Clinical background:
Prevention of Haemolytic Disease of the Fetus and Newborn (HDFN) in D Negative women to reduce the chances of forming immune anti-D antibodies (i.e. becoming sensitised).
Anti-D immunoglobulin prophylaxis is given routinely at 28-30 weeks gestation, within 72 hours following any sensitising events (an incident in which a fetomaternal haemorrhage may have occurred) and within 72 hours of delivery of a D positive baby.
Specimen container paediatric:
6mL K2 EDTA
Specimen container adult:
6mL K2 EDTA
Minimum volume paediatric:
2mL
Minimum volume adult:
6mL
Special requirements:
Test can be ordered via EPR PowerChart and taken with the BloodTrack bedside sample labelling system.
The Trust operates a zero tolerance policy. Deviation from Trust Sample Labelling Policy will result in the sample being rejected and a repeat requested.
Sample stability:
Short term storage: 24 hours at room temperature.
Long term storage: 7 days at 4-6°C
Transport requirements:
Sample should be transported to Laboratory Medicine Reception via GP courier, hospital air-tube system or hand delivered to maintain storage conditions. Samples must not be subjected to extreme hot or cold conditions prior to testing.
Availability:
24/7
Add on test:
Request for issue of anti-D must be discussed directly with the Transfusion laboratory.
RVI: 0191 2824435
Interpretation:
SUITABLE to receive prophylactic anti-D injection: Mother is D negative and DOES NOT have immune anti-D in her plasma after delivery of a D POSITIVE baby. Routine antenatal and postnatal prophylactic anti-D should always be given irrespective of additional anti-D immunoglobulin that may have been given due to a previous sensitising event. FMH estimation is performed to determine if any ADDITIONAL doses of anti-D prophylaxis are required; 1500IU Anti-D i.m is sufficient for up to 12mL FMH.NOT SUITABLE to receive prophylactic Anti-D injection: Mother is D positive Mother is D negative with known immune anti-D in her plasma after delivery of a D negative baby
Factors affecting result:
Anti-D immunoglobulin is not indicated: if the woman declines after discussion of the benefits and risks, if the woman has previously had cFFDNA testing for this particular pregnancy and the result states that the baby is D negative and chooses to decline with this information, if the woman is in labour, the patient is known to be sensitive to anti-D immunoglobulin or any of the products ingredients, the woman is D positive, the woman has immune anti-D.
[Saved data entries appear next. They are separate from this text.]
import Mathlib

/-!
# Crux `WordLengthQP` (stmt-ValiantsHypothesis-6623), line `positive-monoid-exits` —
helpers for stub `stub_kappaTwoStructure` (rung 2, the `κ = 2` structure theorem), part 1:
letters, `S`-conjugation, coefficientwise bookkeeping, splitting a word at its exits, the
`≤ 1`-wild-letter lemma and the eight dead placements.

A letter is `l = (i, j, c, o) : Fin 3 × Fin 3 × ℝ × Option σ` with matrix
`(Matrix.transvection (Prod.fst l) (Prod.fst (Prod.snd l)) (MvPolynomial.C (Prod.fst (Prod.snd (Prod.snd l))) * Option.elim (Prod.snd (Prod.snd (Prod.snd l))) 1 MvPolynomial.X) : Matrix (Fin 3) (Fin 3) (MvPolynomial σ ℝ)) = Matrix.transvection i j (C c * o.elim 1 X)`; an EXIT is a letter that is not (positive
coefficient and adjacent); a WILD letter is an exit with `c ≠ 0` (negative adjacent, or far);
the other letters are TAME (positive adjacent, or `c = 0` i.e. the identity matrix).  For a tame
letter `T`: `T S T = S` (`S = diag(1,-1,1)`) and `T - 1` is coefficientwise nonnegative.

* `k2_le_one_wild_absurd`: a word with at most one wild letter never computes `E₀₂(F)` when `F`
  has a monomial of degree `≥ 2` with positive coefficient (rung-1 argument, general `F`).
* `k2_two_wild_identity`: with exactly two wild letters, `w = P₀ ℓ₁ Q ℓ₂ P₂` gives
  `(S ℓ₁ S)(S Q S)(S ℓ₂ S) = P₀ʳᵉᵛ E₀₂(F) P₂ʳᵉᵛ =: M`, `M` coefficientwise `≥ E₀₂(F) ≥ 0`.
* `k2_placement`: if `F ≥ 0` has a monomial of degree `≥ 3` then the two wild letters sit in
  row `1` / column `1`: `ℓ₁ = E_{1b}(c₁u₁)`, `ℓ₂ = E_{c1}(c₂u₂)` with `c₁, c₂ < 0` (the `(1,1)` family);
  every other placement dies because an adjacent position outside (row of `ℓ₁`) ∪ (column of `ℓ₂`)
  forces `Q` into a submonoid whose conjugated `(0,2)` entry has total degree `≤ 2`.
References (background only): [FallatJohnson2011] Thm 1.1.1/1.3.3; [BenOrCleve1992].
-/

set_option linter.dupNamespace false

noncomputable section

namespace Summit.ValiantsHypothesis.ValiantsHypothesis.Cruxes.WordLengthQP.PositiveMonoidExits

open MvPolynomial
Please refer to antenatal clinic guidelines for management in this situation.
For Suitability specimens: Insufficient, clotted or haemolysed specimens. Detection of previous prophylactic anti-D injections or other maternal atypical antibodies will require investigation and may extend turnaround times.
Other info:
Rhophylac anti-D injections must be kept refrigerated at 4-6oC.